What you will do ▸ Output range, inclusive: from the line containing "include C in" to the line containing "theorem trace_mem_deltaEpsKer_of_mem_jKer". Restate those lines from the data below word for word and only those.

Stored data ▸

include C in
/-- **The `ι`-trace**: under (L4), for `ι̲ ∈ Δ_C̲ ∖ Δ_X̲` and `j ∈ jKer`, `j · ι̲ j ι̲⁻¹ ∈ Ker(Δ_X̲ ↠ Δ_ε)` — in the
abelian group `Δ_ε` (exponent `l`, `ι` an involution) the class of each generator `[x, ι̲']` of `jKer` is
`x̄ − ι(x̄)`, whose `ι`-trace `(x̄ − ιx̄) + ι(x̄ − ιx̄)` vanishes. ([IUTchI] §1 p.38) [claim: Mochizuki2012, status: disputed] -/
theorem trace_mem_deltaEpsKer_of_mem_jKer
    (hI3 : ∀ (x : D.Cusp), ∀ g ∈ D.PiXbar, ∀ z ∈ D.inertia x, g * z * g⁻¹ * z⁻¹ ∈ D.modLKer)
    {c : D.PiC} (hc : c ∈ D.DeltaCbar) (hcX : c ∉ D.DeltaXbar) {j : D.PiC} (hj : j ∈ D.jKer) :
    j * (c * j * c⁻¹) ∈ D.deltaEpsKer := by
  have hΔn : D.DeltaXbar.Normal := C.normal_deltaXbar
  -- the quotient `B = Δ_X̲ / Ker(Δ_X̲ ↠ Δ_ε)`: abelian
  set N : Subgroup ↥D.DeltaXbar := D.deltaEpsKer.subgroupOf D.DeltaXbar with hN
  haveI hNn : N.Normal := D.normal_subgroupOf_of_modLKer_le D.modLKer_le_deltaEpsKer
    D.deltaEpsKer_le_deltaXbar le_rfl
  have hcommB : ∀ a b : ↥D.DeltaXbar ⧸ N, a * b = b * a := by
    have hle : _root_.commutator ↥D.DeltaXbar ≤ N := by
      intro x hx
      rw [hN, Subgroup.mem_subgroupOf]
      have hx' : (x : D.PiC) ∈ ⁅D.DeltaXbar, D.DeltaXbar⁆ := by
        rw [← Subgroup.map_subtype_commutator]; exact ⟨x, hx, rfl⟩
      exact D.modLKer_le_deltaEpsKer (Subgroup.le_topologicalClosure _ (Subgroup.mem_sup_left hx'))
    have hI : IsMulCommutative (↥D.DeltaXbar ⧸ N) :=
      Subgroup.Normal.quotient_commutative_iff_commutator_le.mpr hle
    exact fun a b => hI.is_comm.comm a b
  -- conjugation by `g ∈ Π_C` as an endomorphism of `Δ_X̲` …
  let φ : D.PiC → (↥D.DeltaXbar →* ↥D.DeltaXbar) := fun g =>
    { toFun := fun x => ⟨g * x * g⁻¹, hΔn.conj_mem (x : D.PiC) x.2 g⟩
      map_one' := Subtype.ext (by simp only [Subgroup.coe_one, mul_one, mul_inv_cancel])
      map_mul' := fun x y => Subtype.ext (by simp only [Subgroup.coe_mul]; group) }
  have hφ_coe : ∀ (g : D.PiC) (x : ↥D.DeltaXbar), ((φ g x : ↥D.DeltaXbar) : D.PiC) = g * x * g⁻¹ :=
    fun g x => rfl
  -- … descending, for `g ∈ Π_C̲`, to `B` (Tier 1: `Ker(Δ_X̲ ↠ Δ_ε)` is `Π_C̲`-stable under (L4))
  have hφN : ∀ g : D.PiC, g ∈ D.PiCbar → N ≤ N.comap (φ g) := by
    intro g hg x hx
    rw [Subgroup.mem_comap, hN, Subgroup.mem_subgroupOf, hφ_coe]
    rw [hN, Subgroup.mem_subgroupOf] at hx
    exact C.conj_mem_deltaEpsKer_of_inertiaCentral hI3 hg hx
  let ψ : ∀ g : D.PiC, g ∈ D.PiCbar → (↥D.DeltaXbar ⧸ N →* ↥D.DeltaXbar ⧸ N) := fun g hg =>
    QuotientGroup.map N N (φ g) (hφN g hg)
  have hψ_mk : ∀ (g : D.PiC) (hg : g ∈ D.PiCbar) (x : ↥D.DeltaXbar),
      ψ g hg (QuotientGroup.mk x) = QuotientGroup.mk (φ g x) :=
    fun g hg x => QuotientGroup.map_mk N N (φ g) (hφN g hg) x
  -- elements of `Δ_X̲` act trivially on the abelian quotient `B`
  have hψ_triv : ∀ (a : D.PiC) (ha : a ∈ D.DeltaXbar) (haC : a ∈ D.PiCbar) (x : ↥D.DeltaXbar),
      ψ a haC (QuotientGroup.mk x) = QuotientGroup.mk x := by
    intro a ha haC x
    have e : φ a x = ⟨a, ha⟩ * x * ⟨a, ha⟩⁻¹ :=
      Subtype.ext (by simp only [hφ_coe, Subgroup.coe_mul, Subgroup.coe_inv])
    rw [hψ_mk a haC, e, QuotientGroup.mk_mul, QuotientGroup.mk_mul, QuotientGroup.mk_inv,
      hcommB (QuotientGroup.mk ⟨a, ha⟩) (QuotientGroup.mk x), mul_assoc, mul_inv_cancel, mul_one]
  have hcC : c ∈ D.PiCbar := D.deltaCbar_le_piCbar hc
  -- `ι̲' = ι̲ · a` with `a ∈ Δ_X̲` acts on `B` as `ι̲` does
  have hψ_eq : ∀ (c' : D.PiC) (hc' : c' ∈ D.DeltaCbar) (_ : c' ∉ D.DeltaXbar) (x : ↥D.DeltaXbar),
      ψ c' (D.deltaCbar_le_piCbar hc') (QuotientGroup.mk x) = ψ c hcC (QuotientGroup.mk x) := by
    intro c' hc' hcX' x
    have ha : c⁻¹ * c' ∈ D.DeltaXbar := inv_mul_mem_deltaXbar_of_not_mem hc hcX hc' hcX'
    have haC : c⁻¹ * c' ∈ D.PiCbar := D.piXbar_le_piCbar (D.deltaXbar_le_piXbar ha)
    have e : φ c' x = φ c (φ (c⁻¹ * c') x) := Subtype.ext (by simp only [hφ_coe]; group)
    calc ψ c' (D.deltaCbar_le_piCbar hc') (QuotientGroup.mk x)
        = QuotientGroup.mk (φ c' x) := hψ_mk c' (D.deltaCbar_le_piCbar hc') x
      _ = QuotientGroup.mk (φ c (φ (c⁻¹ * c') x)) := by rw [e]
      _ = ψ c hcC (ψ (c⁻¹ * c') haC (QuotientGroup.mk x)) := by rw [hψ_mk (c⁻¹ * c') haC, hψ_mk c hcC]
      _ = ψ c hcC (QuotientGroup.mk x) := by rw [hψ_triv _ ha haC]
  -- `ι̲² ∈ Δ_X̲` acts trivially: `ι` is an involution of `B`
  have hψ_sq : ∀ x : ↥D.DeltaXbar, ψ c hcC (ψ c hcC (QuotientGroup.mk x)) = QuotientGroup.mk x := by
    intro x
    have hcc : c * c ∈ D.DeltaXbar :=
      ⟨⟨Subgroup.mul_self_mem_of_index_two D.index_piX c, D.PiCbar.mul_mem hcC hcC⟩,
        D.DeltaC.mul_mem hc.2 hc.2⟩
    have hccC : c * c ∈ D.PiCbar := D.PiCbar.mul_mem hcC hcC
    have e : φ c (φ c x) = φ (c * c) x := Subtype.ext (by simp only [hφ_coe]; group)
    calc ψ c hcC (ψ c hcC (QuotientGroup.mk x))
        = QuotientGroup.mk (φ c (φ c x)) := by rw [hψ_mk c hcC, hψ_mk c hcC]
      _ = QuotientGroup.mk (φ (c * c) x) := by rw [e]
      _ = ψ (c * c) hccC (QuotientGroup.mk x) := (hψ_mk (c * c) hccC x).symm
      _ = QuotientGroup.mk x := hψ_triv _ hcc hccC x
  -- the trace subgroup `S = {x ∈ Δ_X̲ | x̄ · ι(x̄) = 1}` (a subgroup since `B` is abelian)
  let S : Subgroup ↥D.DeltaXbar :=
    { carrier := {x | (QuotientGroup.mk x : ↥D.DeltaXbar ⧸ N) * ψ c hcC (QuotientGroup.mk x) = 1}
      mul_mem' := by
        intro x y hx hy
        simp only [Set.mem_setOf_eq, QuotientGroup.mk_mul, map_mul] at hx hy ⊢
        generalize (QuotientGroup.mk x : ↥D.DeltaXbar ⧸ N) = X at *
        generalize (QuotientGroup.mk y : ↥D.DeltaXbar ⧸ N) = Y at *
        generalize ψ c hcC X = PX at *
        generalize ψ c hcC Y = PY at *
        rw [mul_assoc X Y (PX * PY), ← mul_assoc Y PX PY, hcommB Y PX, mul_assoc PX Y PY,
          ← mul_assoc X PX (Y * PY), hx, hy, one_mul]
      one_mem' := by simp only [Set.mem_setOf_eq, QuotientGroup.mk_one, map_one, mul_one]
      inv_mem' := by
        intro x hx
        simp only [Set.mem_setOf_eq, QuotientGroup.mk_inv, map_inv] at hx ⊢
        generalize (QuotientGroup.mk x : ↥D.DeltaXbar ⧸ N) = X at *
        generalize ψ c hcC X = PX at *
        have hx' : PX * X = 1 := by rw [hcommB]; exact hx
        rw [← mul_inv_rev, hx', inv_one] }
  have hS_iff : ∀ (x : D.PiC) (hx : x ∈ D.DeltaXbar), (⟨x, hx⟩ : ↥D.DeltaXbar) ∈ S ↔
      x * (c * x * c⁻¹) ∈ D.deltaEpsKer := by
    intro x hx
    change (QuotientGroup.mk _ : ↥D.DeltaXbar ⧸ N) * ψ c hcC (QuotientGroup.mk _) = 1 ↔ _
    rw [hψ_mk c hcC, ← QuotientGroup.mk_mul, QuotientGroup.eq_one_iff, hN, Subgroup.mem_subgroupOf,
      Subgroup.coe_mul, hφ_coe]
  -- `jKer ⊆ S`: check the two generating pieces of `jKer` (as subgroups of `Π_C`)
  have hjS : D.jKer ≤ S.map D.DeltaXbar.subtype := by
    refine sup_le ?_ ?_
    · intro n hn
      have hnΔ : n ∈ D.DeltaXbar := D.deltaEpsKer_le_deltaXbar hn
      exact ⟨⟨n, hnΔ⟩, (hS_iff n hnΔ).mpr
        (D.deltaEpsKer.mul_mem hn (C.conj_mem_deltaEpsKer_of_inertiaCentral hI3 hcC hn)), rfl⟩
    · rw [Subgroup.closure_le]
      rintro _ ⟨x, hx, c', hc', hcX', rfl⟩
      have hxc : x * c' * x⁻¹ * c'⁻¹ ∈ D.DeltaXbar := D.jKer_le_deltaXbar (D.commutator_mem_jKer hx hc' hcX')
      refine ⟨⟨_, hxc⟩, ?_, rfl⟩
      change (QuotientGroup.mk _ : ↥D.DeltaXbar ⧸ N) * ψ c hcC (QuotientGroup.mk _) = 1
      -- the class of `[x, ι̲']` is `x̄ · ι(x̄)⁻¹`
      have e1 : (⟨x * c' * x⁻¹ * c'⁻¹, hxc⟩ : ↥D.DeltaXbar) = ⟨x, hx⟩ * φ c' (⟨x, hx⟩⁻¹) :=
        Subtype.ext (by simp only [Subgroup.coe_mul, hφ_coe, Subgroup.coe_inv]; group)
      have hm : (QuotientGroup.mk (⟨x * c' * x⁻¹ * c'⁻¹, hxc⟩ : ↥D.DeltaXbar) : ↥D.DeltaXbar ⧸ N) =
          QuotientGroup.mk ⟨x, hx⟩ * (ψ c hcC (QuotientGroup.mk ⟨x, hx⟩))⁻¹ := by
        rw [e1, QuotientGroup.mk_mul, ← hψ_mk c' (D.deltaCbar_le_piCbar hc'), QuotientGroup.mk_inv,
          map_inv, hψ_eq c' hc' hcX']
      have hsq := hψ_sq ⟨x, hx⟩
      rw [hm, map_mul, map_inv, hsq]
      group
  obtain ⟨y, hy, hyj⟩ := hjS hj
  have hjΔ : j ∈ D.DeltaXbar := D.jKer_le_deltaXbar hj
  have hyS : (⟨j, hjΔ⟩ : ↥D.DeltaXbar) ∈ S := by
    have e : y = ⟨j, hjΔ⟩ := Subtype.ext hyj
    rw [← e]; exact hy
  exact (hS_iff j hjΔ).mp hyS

* * *

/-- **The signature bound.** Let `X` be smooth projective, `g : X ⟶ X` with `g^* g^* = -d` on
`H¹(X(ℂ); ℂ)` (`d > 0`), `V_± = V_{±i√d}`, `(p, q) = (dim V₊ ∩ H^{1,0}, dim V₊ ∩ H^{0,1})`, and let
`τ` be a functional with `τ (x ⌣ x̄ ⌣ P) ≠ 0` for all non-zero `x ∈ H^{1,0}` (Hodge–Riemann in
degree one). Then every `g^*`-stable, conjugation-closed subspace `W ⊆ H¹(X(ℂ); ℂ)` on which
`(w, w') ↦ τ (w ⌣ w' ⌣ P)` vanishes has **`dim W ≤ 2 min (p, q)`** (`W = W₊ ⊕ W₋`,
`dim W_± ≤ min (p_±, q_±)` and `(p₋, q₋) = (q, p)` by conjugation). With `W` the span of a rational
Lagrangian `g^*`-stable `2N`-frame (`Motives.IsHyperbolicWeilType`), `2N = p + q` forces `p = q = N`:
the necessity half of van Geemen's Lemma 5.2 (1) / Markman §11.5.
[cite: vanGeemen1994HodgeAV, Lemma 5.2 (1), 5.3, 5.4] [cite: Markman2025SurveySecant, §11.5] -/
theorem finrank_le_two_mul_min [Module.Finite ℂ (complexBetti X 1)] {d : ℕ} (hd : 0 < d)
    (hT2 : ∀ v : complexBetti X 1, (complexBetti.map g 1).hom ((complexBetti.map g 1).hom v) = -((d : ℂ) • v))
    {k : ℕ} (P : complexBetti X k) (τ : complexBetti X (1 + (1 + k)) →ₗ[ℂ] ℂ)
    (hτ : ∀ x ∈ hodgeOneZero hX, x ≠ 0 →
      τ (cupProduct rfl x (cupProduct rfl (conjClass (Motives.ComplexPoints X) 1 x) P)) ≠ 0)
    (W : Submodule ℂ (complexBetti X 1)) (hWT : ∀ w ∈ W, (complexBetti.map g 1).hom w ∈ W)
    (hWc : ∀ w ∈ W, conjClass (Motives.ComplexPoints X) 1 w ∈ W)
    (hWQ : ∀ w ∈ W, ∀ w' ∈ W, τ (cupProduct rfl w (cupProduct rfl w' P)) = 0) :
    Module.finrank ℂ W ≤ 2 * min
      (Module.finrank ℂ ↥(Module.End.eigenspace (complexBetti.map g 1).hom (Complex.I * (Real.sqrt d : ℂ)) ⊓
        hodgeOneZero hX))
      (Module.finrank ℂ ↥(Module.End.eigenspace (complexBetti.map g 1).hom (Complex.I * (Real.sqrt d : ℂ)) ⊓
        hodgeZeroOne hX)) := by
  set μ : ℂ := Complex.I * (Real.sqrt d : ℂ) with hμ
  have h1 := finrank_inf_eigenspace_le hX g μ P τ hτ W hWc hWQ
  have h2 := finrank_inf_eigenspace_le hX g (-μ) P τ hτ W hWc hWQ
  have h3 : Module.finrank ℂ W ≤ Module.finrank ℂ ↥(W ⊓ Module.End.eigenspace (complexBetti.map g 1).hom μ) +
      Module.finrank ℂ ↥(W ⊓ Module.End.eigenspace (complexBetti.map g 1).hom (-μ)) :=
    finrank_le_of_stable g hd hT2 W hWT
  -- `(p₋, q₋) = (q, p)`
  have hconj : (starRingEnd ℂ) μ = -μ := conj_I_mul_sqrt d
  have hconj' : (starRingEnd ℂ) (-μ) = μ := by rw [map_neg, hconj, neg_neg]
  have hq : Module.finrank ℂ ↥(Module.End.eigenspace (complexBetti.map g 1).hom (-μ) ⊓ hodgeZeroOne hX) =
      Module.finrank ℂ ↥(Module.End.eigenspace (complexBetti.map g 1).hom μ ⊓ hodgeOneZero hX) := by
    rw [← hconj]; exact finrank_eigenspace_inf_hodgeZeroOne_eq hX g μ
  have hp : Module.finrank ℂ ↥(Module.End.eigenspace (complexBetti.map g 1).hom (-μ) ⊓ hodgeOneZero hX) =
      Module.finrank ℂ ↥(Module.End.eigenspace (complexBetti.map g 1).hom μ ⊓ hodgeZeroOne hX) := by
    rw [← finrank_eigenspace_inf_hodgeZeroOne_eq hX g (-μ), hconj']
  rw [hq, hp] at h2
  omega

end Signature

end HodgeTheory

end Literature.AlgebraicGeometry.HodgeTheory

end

Result ▸
include C in
/-- **The `ι`-trace**: under (L4), for `ι̲ ∈ Δ_C̲ ∖ Δ_X̲` and `j ∈ jKer`, `j · ι̲ j ι̲⁻¹ ∈ Ker(Δ_X̲ ↠ Δ_ε)` — in the
abelian group `Δ_ε` (exponent `l`, `ι` an involution) the class of each generator `[x, ι̲']` of `jKer` is
`x̄ − ι(x̄)`, whose `ι`-trace `(x̄ − ιx̄) + ι(x̄ − ιx̄)` vanishes. ([IUTchI] §1 p.38) [claim: Mochizuki2012, status: disputed] -/
theorem trace_mem_deltaEpsKer_of_mem_jKer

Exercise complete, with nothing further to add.